>>>
import Literature.Analysis.FunctionSpaces.LittlewoodPaleyHolderDirect
import HarnessLib

/-!
# The commutator of a Littlewood–Paley block with a Lipschitz multiplier

Analysis/FunctionSpaces support file (serves the discharge of the named fact
`Literature.Analysis.FluidPDE.cheskidov_dai_occupation_regular` — Cheskidov–Dai's low-mode regularity
criterion, arXiv:1507.06611 = Proc. Edinburgh Math. Soc. (2025), Thm. 1.1 — whose proof controls the
low–high paraproduct of the nonlinear term through the commutator `[Δ_q, u_{≤p-2}·∇] u_p`, estimate
(3.5) of the paper: "by Young's inequality,
`‖[Δ_q, u_{≤p-2}·∇] u_q‖_{r₁} ≲ ‖u_q‖_{r₃} ∑_{p' ≤ p-2} λ_{p'} ‖u_{p'}‖_{r₂}`", the point being that the
derivative lands on the LOW-frequency factor; Bahouri–Chemin–Danchin, Lemma 2.97, is the general form).

For the real block `Δ̇_j v = K_j ⋆ v` of `LittlewoodPaleyKernel.lean` (`blockFn j`) on a finite-dimensional
inner product space `E`, a scalar multiplier `f : E → ℝ` which is bounded, continuous and `L`-Lipschitz,
and a bounded field `g ∈ L^p(E; E')`, `1 ≤ p`, everything here is **proved**:

* `lintegral_enorm_blockKernel_eq_zero_scale` — the `L¹` mass of the kernel, `∫⁻ |K_j| = ∫⁻ |K₀|`, so that
  the Young bounds of `LittlewoodPaleyKernel.lean` are uniform in `j`;
* `blockFn_smul_sub_smul_blockFn_apply` — the commutator is an honest integral:
  `(Δ̇_j (f g) - f Δ̇_j g)(x) = ∫ (K_j(t) (f(x - t) - f(x))) • g(x - t) dt`;
* `norm_blockFn_smul_sub_smul_blockFn_le` — pointwise,
  `‖(Δ̇_j (f g) - f Δ̇_j g)(x)‖ ≤ L ∫ |K_j(t)| ‖t‖ ‖g(x - t)‖ dt` (`|f(x-t) - f(x)| ≤ L ‖t‖`);
* `eLpNorm_blockFn_smul_sub_smul_blockFn_le` — **the commutator estimate**: by Young's inequality and
  the dyadic scaling of the first moment of the kernel (tree:
  `integral_norm_blockKernel_mul_norm_rpow`, `∫ |K_j(t)| ‖t‖ dt = 2^{-j} ∫ |K₀(z)| ‖z‖ dz`),
  `‖Δ̇_j (f g) - f Δ̇_j g‖_{L^p} ≤ L · 2^{-j} (∫ |K₀(z)| ‖z‖ dz) · ‖g‖_{L^p}`.

The boundedness of `g` is only used qualitatively (integrability of the majorant); the bound does not
see it. Not here: the version with the derivative inside (`[Δ̇_j, f] ∂g`, which follows with Bernstein when
`g` is a block), vector-valued multipliers (apply componentwise), the torus.

## Mathlib / tree search

Mathlib (this pin): no commutator estimates for convolution operators (`Mathlib/Analysis/Convolution.lean`).
Tree: `blockFn`, `integrable_blockKernel_smul_sub`, Young `eLpNorm_convolution_smul_le`
(`LittlewoodPaleyKernel`, `LittlewoodPaleyBernsteinProofs`), the kernel moments
`integrable_norm_blockKernel_mul_norm_rpow` / `integral_norm_blockKernel_mul_norm_rpow`
(`LittlewoodPaleyHolderDirect`); the tree's commutator files are on the torus and of a different kind
(`SobolevCommutatorL1`: DiPerna–Lions mollification; `TorusCommutatorEstimate`: Constantin–E–Titi).

## References

* A. Cheskidov, M. Dai, *Regularity criteria for the 3D Navier–Stokes and MHD equations*,
  arXiv:1507.06611 = Proc. Edinburgh Math. Soc. (2025), §3.1, estimate (3.5). [CheskidovDai2015]
* H. Bahouri, J.-Y. Chemin, R. Danchin, *Fourier Analysis and Nonlinear PDE*, Springer 2011,
  Lemma 2.97 (commutator of `Δ̇_j` with a multiplier). [BahouriCheminDanchin2011]
-/

noncomputable section

open MeasureTheory Filter Function
open scoped ENNReal NNReal Convolution

namespace Literature.Analysis.FunctionSpaces

variable {E : Type*} [NormedAddCommGroup E] [InnerProductSpace ℝ E] [FiniteDimensional ℝ E]
  [MeasurableSpace E] [BorelSpace E]
variable {E' : Type*} [NormedAddCommGroup E'] [NormedSpace ℝ E']

/-! ## The first moment of the kernel -/

/-- The first-moment weight `t ↦ |K_j(t)| ‖t‖` of the real Littlewood–Paley kernel is integrable
(the case `s = 1` of the tree's `integrable_norm_blockKernel_mul_norm_rpow`). [folklore] -/
private theorem integrable_norm_blockKernel_mul_norm (j : ℤ) :
    Integrable (fun t : E => ‖blockKernel E j t‖ * ‖t‖) (volume : Measure E) := by
  refine (integrable_norm_blockKernel_mul_norm_rpow (E := E) j zero_le_one).congr
    (Eventually.of_forall fun t => ?_)
  simp only [Real.rpow_one]

/-- **Dyadic scaling of the first moment**: `∫ |K_j(t)| ‖t‖ dt = 2^{-j} ∫ |K₀(z)| ‖z‖ dz` (the case
`s = 1` of the tree's `integral_norm_blockKernel_mul_norm_rpow`). [folklore] -/
private theorem integral_norm_blockKernel_mul_norm (j : ℤ) :
    ∫ t : E, ‖blockKernel E j t‖ * ‖t‖ = (2 : ℝ) ^ (-(j : ℝ)) * ∫ z : E, ‖blockKernel E 0 z‖ * ‖z‖ := by
  have h := integral_norm_blockKernel_mul_norm_rpow (E := E) j 1
  simp only [Real.rpow_one, mul_one] at h
  exact h

/-- The first moment as a lower Lebesgue integral:
`∫⁻ ‖|K_j(t)| ‖t‖‖ₑ dt = ofReal (2^{-j} ∫ |K₀(z)| ‖z‖ dz)`. [folklore] -/
private theorem lintegral_enorm_norm_blockKernel_mul_norm (j : ℤ) :
    ∫⁻ t : E, ‖(‖blockKernel E j t‖ * ‖t‖)‖ₑ =
      ENNReal.ofReal ((2 : ℝ) ^ (-(j : ℝ)) * ∫ z : E, ‖blockKernel E 0 z‖ * ‖z‖) := by
  rw [← integral_norm_blockKernel_mul_norm j,
    ofReal_integral_eq_lintegral_ofReal (integrable_norm_blockKernel_mul_norm j)
      (Eventually.of_forall fun t => by positivity)]
  refine lintegral_congr fun t => ?_
  rw [Real.enorm_eq_ofReal (by positivity)]

/-- **The `L¹` mass of the kernel is scale invariant**: `∫⁻ |K_j| = ∫⁻ |K₀|` (the case `s = 0` of the
tree's `integral_norm_blockKernel_mul_norm_rpow`; the same statement is
`Literature.Analysis.FluidPDE.lintegral_enorm_blockKernel` of `OseenKernelBlocks.lean`, re-derived here to keep
the imports of the Littlewood–Paley files light). It makes the Young bounds `‖Δ̇_j f‖_{L^p} ≤ ∫⁻|K_j| ‖f‖_{L^p}`
(`eLpNorm_blockFn_le`) uniform in `j` (BCD §2.2, proof of Lemma 2.1: `‖𝓕⁻¹φ(2^{-j}·)‖_{L¹} = ‖𝓕⁻¹φ‖_{L¹}`).
[cite: BahouriCheminDanchin2011, Lemma 2.1 (proof)] -/
theorem lintegral_enorm_blockKernel_eq_zero_scale (j : ℤ) :
    ∫⁻ t : E, ‖blockKernel E j t‖ₑ = ∫⁻ z : E, ‖blockKernel E 0 z‖ₑ := by
  have h := integral_norm_blockKernel_mul_norm_rpow (E := E) j 0
  simp only [Real.rpow_zero, mul_one, mul_zero, Real.rpow_zero, one_mul] at h
  rw [← ofReal_integral_norm_eq_lintegral_enorm (integrable_blockKernel j),
    ← ofReal_integral_norm_eq_lintegral_enorm (integrable_blockKernel 0), h]

/-! ## The commutator -/

section Commutator

variable {f : E → ℝ} {g : E → E'} {L M G : ℝ} {p : ℝ≥0∞}

/-- A bounded continuous multiplier keeps a field in `L^p`: `‖f‖ ≤ M`, `g ∈ L^p ⇒ f g ∈ L^p`. [folklore] -/
private theorem memLp_smul_of_bound (hfc : Continuous f) (hfM : ∀ x, ‖f x‖ ≤ M) (hg : MemLp g p volume) :
    MemLp (fun y => f y • g y) p volume := by
  refine MemLp.of_le_mul (c := M) hg (hfc.aestronglyMeasurable.smul hg.1) (Eventually.of_forall fun y => ?_)
  rw [norm_smul]
  exact mul_le_mul_of_nonneg_right (hfM y) (norm_nonneg _)

/-- **The commutator is an integral**: for `f` bounded continuous and `g ∈ L^p` (`1 ≤ p`),
`(Δ̇_j (f g))(x) - f(x) (Δ̇_j g)(x) = ∫ (K_j(t) (f(x - t) - f(x))) • g(x - t) dt` (Cheskidov–Dai §3.1, the
display before (3.5): "By definition of `Δ_q`,
`[Δ_q, u_{≤p-2}·∇]u_q = λ_q³ ∫ h(λ_q(x-y)) (u_{≤p-2}(y) - u_{≤p-2}(x)) ∇u_q(y) dy`").
[cite: CheskidovDai2015, §3.1 (display before (3.5))] -/
theorem blockFn_smul_sub_smul_blockFn_apply (j : ℤ) [Fact (1 ≤ p)] (hfc : Continuous f)
    (hfM : ∀ x, ‖f x‖ ≤ M) (hg : MemLp g p volume) (x : E) :
    blockFn j (fun y => f y • g y) x - f x • blockFn j g x =
      ∫ t, (blockKernel E j t * (f (x - t) - f x)) • g (x - t) := by
  have h1 : Integrable (fun t => blockKernel E j t • (f (x - t) • g (x - t))) (volume : Measure E) :=
    integrable_blockKernel_smul_sub j (memLp_smul_of_bound hfc hfM hg) x
  have h2 : Integrable (fun t => f x • (blockKernel E j t • g (x - t))) (volume : Measure E) :=
    (integrable_blockKernel_smul_sub j hg x).smul (f x)
  rw [blockFn_apply, blockFn_apply, ← integral_smul, ← integral_sub h1 h2]
  refine integral_congr_ae (Eventually.of_forall fun t => ?_)
  simp only [mul_smul, sub_smul, smul_sub, smul_comm (f x) (blockKernel E j t)]

/-- **Pointwise bound on the commutator**: if moreover `f` is `L`-Lipschitz and `g` is bounded, then
`‖(Δ̇_j (f g) - f Δ̇_j g)(x)‖ ≤ L ∫ |K_j(t)| ‖t‖ ‖g(x - t)‖ dt` (`|f(x-t) - f(x)| ≤ L‖t‖`; the integral
on the right is the convolution of the first-moment weight with `‖g‖`). [cite: CheskidovDai2015, §3.1 (3.5)] -/
theorem norm_blockFn_smul_sub_smul_blockFn_le (j : ℤ) [Fact (1 ≤ p)] (hfc : Continuous f)
    (hfM : ∀ x, ‖f x‖ ≤ M) (hfL : ∀ x y, ‖f x - f y‖ ≤ L * ‖x - y‖)
    (hg : MemLp g p volume) (hgG : ∀ y, ‖g y‖ ≤ G) (x : E) :
    ‖blockFn j (fun y => f y • g y) x - f x • blockFn j g x‖ ≤
      L * ∫ t, (‖blockKernel E j t‖ * ‖t‖) * ‖g (x - t)‖ := by
  rw [blockFn_smul_sub_smul_blockFn_apply j hfc hfM hg x]
  have hmaj : Integrable (fun t : E => (‖blockKernel E j t‖ * ‖t‖) * ‖g (x - t)‖) (volume : Measure E) := by
    refine (integrable_norm_blockKernel_mul_norm j).mul_of_top_left ?_
    exact memLp_top_of_bound (hg.1.norm.comp_measurePreserving (Measure.measurePreserving_sub_left volume x))
      G (Eventually.of_forall fun t => by simpa using hgG (x - t))
  refine (norm_integral_le_integral_norm _).trans ?_
  rw [← integral_const_mul]
  refine integral_mono_of_nonneg (Eventually.of_forall fun t => norm_nonneg _) (hmaj.const_mul L)
    (Eventually.of_forall fun t => ?_)
  simp only
  rw [norm_smul, norm_mul]
  have hft : ‖f (x - t) - f x‖ ≤ L * ‖t‖ := by
    have := hfL (x - t) x
    rwa [sub_sub_cancel_left, norm_neg] at this
  calc ‖blockKernel E j t‖ * ‖f (x - t) - f x‖ * ‖g (x - t)‖
      ≤ ‖blockKernel E j t‖ * (L * ‖t‖) * ‖g (x - t)‖ := by gcongr
    _ = L * ((‖blockKernel E j t‖ * ‖t‖) * ‖g (x - t)‖) := by ring

/-- **The commutator estimate** (Cheskidov–Dai (3.5); Bahouri–Chemin–Danchin Lemma 2.97): for a bounded,
continuous, `L`-Lipschitz multiplier `f : E → ℝ` (`0 ≤ L`) and a bounded field `g ∈ L^p(E; E')`, `1 ≤ p`,
`‖Δ̇_j (f g) - f Δ̇_j g‖_{L^p} ≤ L · 2^{-j} (∫ |K₀(z)| ‖z‖ dz) · ‖g‖_{L^p}` — Young's inequality for the
convolution of the first-moment weight `|K_j(t)| ‖t‖` (of mass `2^{-j} ∫ |K₀| ‖·‖`) with `‖g‖`. The gain
`2^{-j}` against the Lipschitz constant of the LOW-frequency factor is what makes the low–high paraproduct
linear in `∑_{p'} λ_{p'} ‖u_{p'}‖_∞`. [cite: CheskidovDai2015, §3.1 (3.5)] -/
theorem eLpNorm_blockFn_smul_sub_smul_blockFn_le (j : ℤ) (hp : 1 ≤ p) (hfc : Continuous f)
    (hfM : ∀ x, ‖f x‖ ≤ M) (hfL : ∀ x y, ‖f x - f y‖ ≤ L * ‖x - y‖) (hL : 0 ≤ L)
    (hg : MemLp g p volume) (hgG : ∀ y, ‖g y‖ ≤ G) :
    eLpNorm (fun x => blockFn j (fun y => f y • g y) x - f x • blockFn j g x) p volume ≤
      ENNReal.ofReal L * ENNReal.ofReal ((2 : ℝ) ^ (-(j : ℝ)) * ∫ z : E, ‖blockKernel E 0 z‖ * ‖z‖) *
        eLpNorm g p volume := by
  haveI : Fact (1 ≤ p) := ⟨hp⟩
  set m : E → ℝ := fun t => ‖blockKernel E j t‖ * ‖t‖ with hm
  set N : E → ℝ := m ⋆[ContinuousLinearMap.lsmul ℝ ℝ, volume] (fun y => ‖g y‖) with hN
  -- pointwise domination by `L · N`
  have hptw : ∀ x, ‖blockFn j (fun y => f y • g y) x - f x • blockFn j g x‖ ≤ ‖(L • N) x‖ := by
    intro x
    have h := norm_blockFn_smul_sub_smul_blockFn_le j hfc hfM hfL hg hgG x
    have hN' : N x = ∫ t, (‖blockKernel E j t‖ * ‖t‖) * ‖g (x - t)‖ := by
      rw [hN, convolution_lsmul]; rfl
    have hN0 : 0 ≤ N x := by
      rw [hN']
      exact integral_nonneg fun t => by positivity
    rw [Pi.smul_apply, smul_eq_mul, Real.norm_of_nonneg (mul_nonneg hL hN0), hN']
    exact h
  -- Young for `N`
  have hYoung : eLpNorm N p volume ≤ (∫⁻ t, ‖m t‖ₑ) * eLpNorm (fun y => ‖g y‖) p volume :=
    eLpNorm_convolution_smul_le ((continuous_blockKernel j).norm.mul continuous_norm).aestronglyMeasurable
      hg.1.norm hp
  calc eLpNorm (fun x => blockFn j (fun y => f y • g y) x - f x • blockFn j g x) p volume
      ≤ eLpNorm (L • N) p volume := eLpNorm_mono hptw
    _ = ‖L‖ₑ * eLpNorm N p volume := eLpNorm_const_smul L N p volume
    _ ≤ ‖L‖ₑ * ((∫⁻ t, ‖m t‖ₑ) * eLpNorm (fun y => ‖g y‖) p volume) := by gcongr
    _ = ENNReal.ofReal L * ENNReal.ofReal ((2 : ℝ) ^ (-(j : ℝ)) * ∫ z : E, ‖blockKernel E 0 z‖ * ‖z‖) *
        eLpNorm g p volume := by
        rw [hm, lintegral_enorm_norm_blockKernel_mul_norm j, eLpNorm_norm, Real.enorm_eq_ofReal hL, mul_assoc]

end Commutator

end Literature.Analysis.FunctionSpaces

end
<<<
• [Activity]: The lines needed are the ones from the first line of the entries through the line that contains "derivative lands on", given again without any change.

• [Result of this exercise]:
import Literature.Analysis.FunctionSpaces.LittlewoodPaleyHolderDirect
import HarnessLib

/-!
# The commutator of a Littlewood–Paley block with a Lipschitz multiplier

Analysis/FunctionSpaces support file (serves the discharge of the named fact
`Literature.Analysis.FluidPDE.cheskidov_dai_occupation_regular` — Cheskidov–Dai's low-mode regularity
criterion, arXiv:1507.06611 = Proc. Edinburgh Math. Soc. (2025), Thm. 1.1 — whose proof controls the
low–high paraproduct of the nonlinear term through the commutator `[Δ_q, u_{≤p-2}·∇] u_p`, estimate
(3.5) of the paper: "by Young's inequality,
`‖[Δ_q, u_{≤p-2}·∇] u_q‖_{r₁} ≲ ‖u_q‖_{r₃} ∑_{p' ≤ p-2} λ_{p'} ‖u_{p'}‖_{r₂}`", the point being that the
derivative lands on the LOW-frequency factor; Bahouri–Chemin–Danchin, Lemma 2.97, is the general form).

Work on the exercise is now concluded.